What you will do → The result should be the lines from the one holding "spine 0∕9; FIXED" to the final line of the records, retyped exactly.

Exercise material →
import Summits.QuantumFields.BalabanUV.T4Continuum.Support.NE7K1LinTorusFloor
import Summits.QuantumFields.BalabanUV.T4Continuum.Support.NE7K1LinSchurKernelDecay

/-!
# NE7K1LinTorusEntries — row NE7 (node U5), candidate route HOM, path H1L, cell K1-lin(s): THE ENTRIES OF RUN B's TORUS CHART
# OPERATOR `H_B^𝕋` AND THE TORUS GEOMETRY OF THE CENTRED SUP-NORM (toward I3 ON THE TORUS — NEEDS-ESTIMATE #E1, B-E1's strip
# clauses (b′)(e′))

Lineage `b2b-balaban-t4-ne7-p2` (CRUX PROVER NE7 #2), generation 73; file 42 — the torus twin of `NE7K1LinWalkLineEntries` §3
(file 11) for `H_B^𝕋 = torB = (L^{d+1})⁻¹·Tᵀ·torOpK (nL) 0 N·T` at `a = 0`.  B-E1's strip clauses need I3 ON THE TORUS: exponential
localisation of the doubled-torus line `T^𝕋(s)` in the TORUS distance.  The one geometric observation that makes file 28's
Combes–Thomas chain transpose verbatim: with the CENTRE `c₀ = (K_μ)_μ` of the representative box `boxDom (dbl K)` as base point,
the plain sup-norm `|x − c₀|_∞` IS the torus distance to `c₀`, and REDUCTION mod `2K` NEVER INCREASES IT (`|z mod 2K − K| ≤ |z − K|`),
so `x ↦ |x − c₀|_∞` is 1-Lipschitz along torus bonds (the wrap bond `2K−1 ~ 0` joins distances `K−1` and `K`).

* §1 TORUS GEOMETRY: `abs_emod_sub_le` (`|z mod 2K − K| ≤ |z − K|`), `supNorm_wrap_sub_ctr_le`, `ctr_mem`, torus adjacency as
  `∃ z ∈ nbrs x, z mod 2K = y` ⟺ `tadj ≠ 0` (`exists_of_tadj_ne_zero ∕ tadj_ne_zero_of_exists`), the LIPSCHITZ facts
  `supNorm_sub_ctr_le_of_adj ∕ abs_supNorm_sub_ctr_sub_le` and the count `card_filter_tadj_le` (`≤ 2(d+1)` torus neighbours).
* §2 `H_B^𝕋` AT `a = 0`: `torOpK_zero_eq_smul_lap` (`torOpK n 0 N = n²·lap(tadj)`), `sum_abs_lap_tadj_le` (column `ℓ¹`-norm
  `≤ 4(d+1)`), `torB_apply`, **`abs_torB_inr_le`** `|H_B^𝕋(c, inr q)| ≤ 8(d+1)(nL)²∕L^{d+1}` (and transposed),
  **`torB_zero_ne_zero_adj`**: a nonzero entry `H_B^𝕋(c, c′)` forces the coarse sites to be EQUAL or TORUS-ADJACENT,
  **`abs_torB_inl_inl_le`** `|H_B^𝕋(x, y)| ≤ 4(d+1)n²L²` on the coarse block.

HONEST FRAMING: [folklore] finite bookkeeping at the Gaussian `A = 0` level; crude constants; nothing of Bałaban's asserted; no
`sorry`.  Census only (helpers toward I3 on the torus — file 43); NO letter ∕ tag ∕ size of NE7 moves; NE7 NOT PRINTED ∕ NOT PROVED;
spine 0∕9; FIXED FINITE T⁴, rung (B)+1; NOT infinite volume, NOT mass gap, NOT Clay.  HONEST DEPENDENCY: continuum YM on T⁴ ⇐
BetaPertH ∧ nine spine estimates (0/9 proved); BetaPertH ⇐ (D1) ∧ (D4) ∧ CAP+tail; G-an2-4 gates asym, D1 and NE2/3/4.
-/

noncomputable section

open Finset Matrix

namespace Summit.QuantumFields.BalabanUV.T4Continuum.NE7K1LinTorusEntries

Answer section →
spine 0∕9; FIXED FINITE T⁴, rung (B)+1; NOT infinite volume, NOT mass gap, NOT Clay.  HONEST DEPENDENCY: continuum YM on T⁴ ⇐
BetaPertH ∧ nine spine estimates (0/9 proved); BetaPertH ⇐ (D1) ∧ (D4) ∧ CAP+tail; G-an2-4 gates asym, D1 and NE2/3/4.
-/

noncomputable section

open Finset Matrix

namespace Summit.QuantumFields.BalabanUV.T4Continuum.NE7K1LinTorusEntries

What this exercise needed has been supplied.